Run replicator dynamics on a game starting at mix. Replicator dynamics may not converge, and so the resulting mixture may not actually represent a nash equilibrium.

Parameters
  • game (Game) – The game to run replicator dynamics on. Game must support deviation_payoffs.

  • mix (mixture) – The mixture to initialize replicator dynamics with.

  • slack (float) – For repliactor dynamics to operate, it must know the minimum and maximum payoffs for a role such that deviations always have positive probability. This is the proportional slack that given relative to the minimum and maximum payoffs. This has an effect on convergence, but the actual effect isn’t really know.

gameanalysis.nash.scarfs_algorithm(game, mix, *, regret_thresh=0.01, disc=8)[source]

Uses fixed point method to find nash eqm

This is guaranteed to find an equilibrium with regret below regret_thresh if given enough time. However, it’s guaranteed convergence is assured by potentially exponential running time, and therefore is not recommended unless you’re willing to wait. The underlying algorithm is solving for an approximate Nash fixed point with greater and great approximation until its regret is below the threshold.

Parameters
  • game (Game) – The game to run replicator dynamics on. Game must support deviation_payoffs.

  • mix (mixture) – The mixture to initialize replicator dynamics with.
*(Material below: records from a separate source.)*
/-- translation law, backward shift: `(f(· − s))~(p) = e^{−ip·ξs} f̃(p)`. [cite: Balaban1983RegularityDecay, (2.43) p.584] -/
theorem ftSum_comp_sub (n : ℕ) (φ : (Fin d → ℤ) → ℂ) (s : Fin d → ℤ) (p : Fin d → ℂ) :
    ftSum n (fun z => φ (z - s)) p = cexp (-(I * phaseC p s / n)) * ftSum n φ p := by
  have h := ftSum_comp_add n φ (-s) p
  rw [phaseC_neg] at h
  simp only [sub_eq_add_neg]
  rw [h]
  congr 2
  ring

/-- the series of a translate converges iff the original one does (forward). [cite: Balaban1983RegularityDecay, (2.43) p.584] -/
theorem summable_ftTerm_comp_add (n : ℕ) {φ : (Fin d → ℤ) → ℂ} {p : Fin d → ℂ} (hφ : Summable (ftTerm n φ p))
    (s : Fin d → ℤ) : Summable (ftTerm n (fun z => φ (z + s)) p) := by
  have h : ftTerm n (fun z => φ (z + s)) p
      = fun z => cexp (I * phaseC p s / n) * ((ftTerm n φ p) ∘ (Equiv.addRight s)) z := by
    funext z
    simp only [ftTerm, Function.comp, Equiv.coe_addRight, phaseC_add]
    rw [← mul_assoc, ← Complex.exp_add]
    congr 2
    ring
  rw [h]
  exact ((Equiv.addRight s).summable_iff.mpr hφ).mul_left _

/-- the series of a translate converges iff the original one does (backward). [cite: Balaban1983RegularityDecay, (2.43) p.584] -/
theorem summable_ftTerm_comp_sub (n : ℕ) {φ : (Fin d → ℤ) → ℂ} {p : Fin d → ℂ} (hφ : Summable (ftTerm n φ p))
    (s : Fin d → ℤ) : Summable (ftTerm n (fun z => φ (z - s)) p) := by
  simpa only [sub_eq_add_neg] using summable_ftTerm_comp_add n hφ (-s)

/-- `2πn`-periodicity in each momentum component: `f̃(p + 2πn e_μ) = f̃(p)` (so the fibre representatives
`k_μ ∈ {0,…,n−1}` of `B4Strip.shift` and print's symmetric range of `m′_μ` give the same values). [cite: Balaban1983RegularityDecay, (2.43), (2.45) p.584] -/
theorem ftSum_periodic (n : ℕ) (hn : n ≠ 0) (φ : (Fin d → ℤ) → ℂ) (p : Fin d → ℂ) (μ : Fin d) :
    ftSum n φ (p + Pi.single μ (2 * π * (n : ℂ))) = ftSum n φ p := by
  have hn' : (n : ℂ) ≠ 0 := Nat.cast_ne_zero.mpr hn
  simp only [ftSum, ftTerm]
  congr 1
  refine tsum_congr fun z => ?_
  congr 1
  have hph : phaseC (p + Pi.single μ (2 * π * (n : ℂ))) z = phaseC p z + 2 * π * n * (z μ : ℂ) := by
    unfold phaseC
    simp only [Pi.add_apply, add_mul, Finset.sum_add_distrib]
    congr 1
    rw [Finset.sum_eq_single μ]
    · rw [Pi.single_eq_same]
    · intro ν _ hν; rw [Pi.single_eq_of_ne hν, zero_mul]
    · intro h; exact absurd (Finset.mem_univ μ) h
  rw [hph, show -(I * (phaseC p z + 2 * π * n * (z μ : ℂ)) / n) = -(I * phaseC p z / n) + ((-z μ : ℤ) : ℂ) * (2 * π * I) by
    push_cast; field_simp; ring]
  rw [Complex.exp_add, Complex.exp_int_mul_two_pi_mul_I, mul_one]

/-- the series of a scalar multiple converges. [cite: Balaban1983RegularityDecay, (2.43) p.584] -/
theorem summable_ftTerm_const_mul (n : ℕ) (c : ℂ) {φ : (Fin d → ℤ) → ℂ} {p : Fin d → ℂ}
    (hφ : Summable (ftTerm n φ p)) : Summable (ftTerm n (fun z => c * φ z) p) := by
  have h : ftTerm n (fun z => c * φ z) p = fun z => c * ftTerm n φ p z := by
    funext z; simp only [ftTerm]; ring
  rw [h]
  exact hφ.mul_left c

/-- the series of a difference converges. [cite: Balaban1983RegularityDecay, (2.43) p.584] -/
theorem summable_ftTerm_sub (n : ℕ) {φ ψ : (Fin d → ℤ) → ℂ} {p : Fin d → ℂ} (hφ : Summable (ftTerm n φ p))
    (hψ : Summable (ftTerm n ψ p)) : Summable (ftTerm n (fun z => φ z - ψ z) p) := by
  have h : ftTerm n (fun z => φ z - ψ z) p = fun z => ftTerm n φ p z - ftTerm n ψ p z := by
    funext z; simp only [ftTerm]; ring
  rw [h]
  exact hφ.sub hψ

/-- the series of a sum converges. [cite: Balaban1983RegularityDecay, (2.43) p.584] -/
theorem summable_ftTerm_add (n : ℕ) {φ ψ : (Fin d → ℤ) → ℂ} {p : Fin d → ℂ} (hφ : Summable (ftTerm n φ p))
    (hψ : Summable (ftTerm n ψ p)) : Summable (ftTerm n (fun z => φ z + ψ z) p) := by
  have h : ftTerm n (fun z => φ z + ψ z) p = fun z => ftTerm n φ p z + ftTerm n ψ p z := by
    funext z; simp only [ftTerm]; ring
  rw [h]
  exact hφ.add hψ

/-! ### §4 (2.45), first summand: the symbol of `−Δ^ξ + m²` -/

/-- the one-direction second difference `2φ − φ(·+e_μ) − φ(·−e_μ)` has transform `(2 − e^{iξp_μ} − e^{−iξp_μ})·φ̃`.
[cite: Balaban1983RegularityDecay, (2.45) p.584] -/
theorem ftSum_secondDiff (n : ℕ) {φ : (Fin d → ℤ) → ℂ} {p : Fin d → ℂ} (hφ : Summable (ftTerm n φ p)) (μ : Fin d) :
    ftSum n (fun z => 2 * φ z - φ (z + e μ) - φ (z - e μ)) p
      = (2 - cexp (I * p μ / n) - cexp (-(I * p μ / n))) * ftSum n φ p := by
  have hA : Summable (ftTerm n (fun z => 2 * φ z) p) := summable_ftTerm_const_mul n 2 hφ
  have hB : Summable (ftTerm n (fun z => φ (z + e μ)) p) := summable_ftTerm_comp_add n hφ (e μ)
  have hC : Summable (ftTerm n (fun z => φ (z - e μ)) p) := summable_ftTerm_comp_sub n hφ (e μ)
  have hAB : Summable (ftTerm n (fun z => 2 * φ z - φ (z + e μ)) p) := summable_ftTerm_sub n hA hB
  rw [ftSum_sub n hAB hC, ftSum_sub n hA hB, ftSum_const_mul, ftSum_comp_add, ftSum_comp_sub, phaseC_e]
  ring

/-- the series of `−Δ^ξφ` converges where that of `φ` does. [cite: Balaban1983RegularityDecay, (2.45) p.584] -/
theorem summable_ftTerm_negLap (n : ℕ) {φ : (Fin d → ℤ) → ℂ} {p : Fin d → ℂ} (hφ : Summable (ftTerm n φ p)) :
    Summable (ftTerm n (negLap n φ) p) := by
  have h : ftTerm n (negLap n φ) p = fun z => (n : ℂ) ^ 2 * ∑ μ, (2 * ftTerm n φ p z
      - ftTerm n (fun z => φ (z + e μ)) p z - ftTerm n (fun z => φ (z - e μ)) p z) := by
    funext z
    simp only [ftTerm, negLap, Finset.mul_sum]
    refine Finset.sum_congr rfl fun μ _ => ?_
    ring
  rw [h]
  refine Summable.mul_left _ (summable_sum fun μ _ => ?_)
  exact ((hφ.mul_left 2).sub (summable_ftTerm_comp_add n hφ (e μ))).sub (summable_ftTerm_comp_sub n hφ (e μ))

/-- **(2.45), FIRST SUMMAND — the symbol of `−Δ^ξ`**: `(−Δ^ξφ)~(p) = Σ_μ |(e^{−iξp_μ} − 1)/ξ|² · φ̃(p)`
(`= Σ_μ S_ξ(p_μ) · φ̃(p)`, `S_ξ = B4Strip.Sxi n`, `−Δ^ξ = B4Green244.negLap n`), at every complex momentum `p` at which the
series (2.43) of `φ` converges — the plane-wave eigenvalue of `B4Green244.lap_PhZ` for a general transformable `φ`.
[cite: Balaban1983RegularityDecay, (2.45) p.584] -/
theorem ftSum_negLap (n : ℕ) {φ : (Fin d → ℤ) → ℂ} {p : Fin d → ℂ} (hφ : Summable (ftTerm n φ p)) :
    ftSum n (negLap n φ) p = (∑ μ, Sxi n (p μ)) * ftSum n φ p := by
  set g : Fin d → (Fin d → ℤ) → ℂ := fun μ z => 2 * φ z - φ (z + e μ) - φ (z - e μ) with hg
  have hfun : negLap n φ = fun z => (n : ℂ) ^ 2 * ∑ μ ∈ Finset.univ, g μ z := by
    funext z; rfl
  have hgs : ∀ μ ∈ (Finset.univ : Finset (Fin d)), Summable (ftTerm n (g μ) p) := fun μ _ =>
    summable_ftTerm_sub n (summable_ftTerm_sub n (summable_ftTerm_const_mul n 2 hφ)
      (summable_ftTerm_comp_add n hφ (e μ))) (summable_ftTerm_comp_sub n hφ (e μ))
  rw [hfun, ftSum_const_mul, ftSum_finset_sum n Finset.univ hgs, Finset.mul_sum, Finset.sum_mul]
  refine Finset.sum_congr rfl fun μ _ => ?_
  rw [hg, ftSum_secondDiff n hφ μ, Sxi_eq_sq_mul_S1, ← two_sub_exp]
  ring_nf

/-- **(2.45), FIRST SUMMAND WITH THE MASS**: `(−Δ^ξφ + m²φ)~(p) = Δ^ξ(p)·φ̃(p)` with print's
`Δ^ξ(p) = Σ_μ |(e^{−iξp_μ} − 1)/ξ|² + m²` = `B4Strip.DeltaXi n m² p`. [cite: Balaban1983RegularityDecay, (2.45) p.584] -/
theorem ftSum_negLap_add_mass (n : ℕ) (m2 : ℝ) {φ : (Fin d → ℤ) → ℂ} {p : Fin d → ℂ} (hφ : Summable (ftTerm n φ p)) :
    ftSum n (fun z => negLap n φ z + m2 * φ z) p = DeltaXi n m2 p * ftSum n φ p := by
  rw [ftSum_add n (summable_ftTerm_negLap n hφ) (summable_ftTerm_const_mul n m2 hφ), ftSum_negLap n hφ, ftSum_const_mul]
  unfold DeltaXi
  ring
  • regret_thresh (float, optional) – The maximum regret of the returned mixture.

  • disc (int, optional) – The initial discretization of the mixture. A lower initial discretization means fewer possible starting points for search in the mixture space, but is likely to converge faster as the search at higher discretization will be seeded with an approximate equilibrium from a lower discretization. For example, with disc=2 there are only game.num_strats - game.num_roles + 1 possible starting points.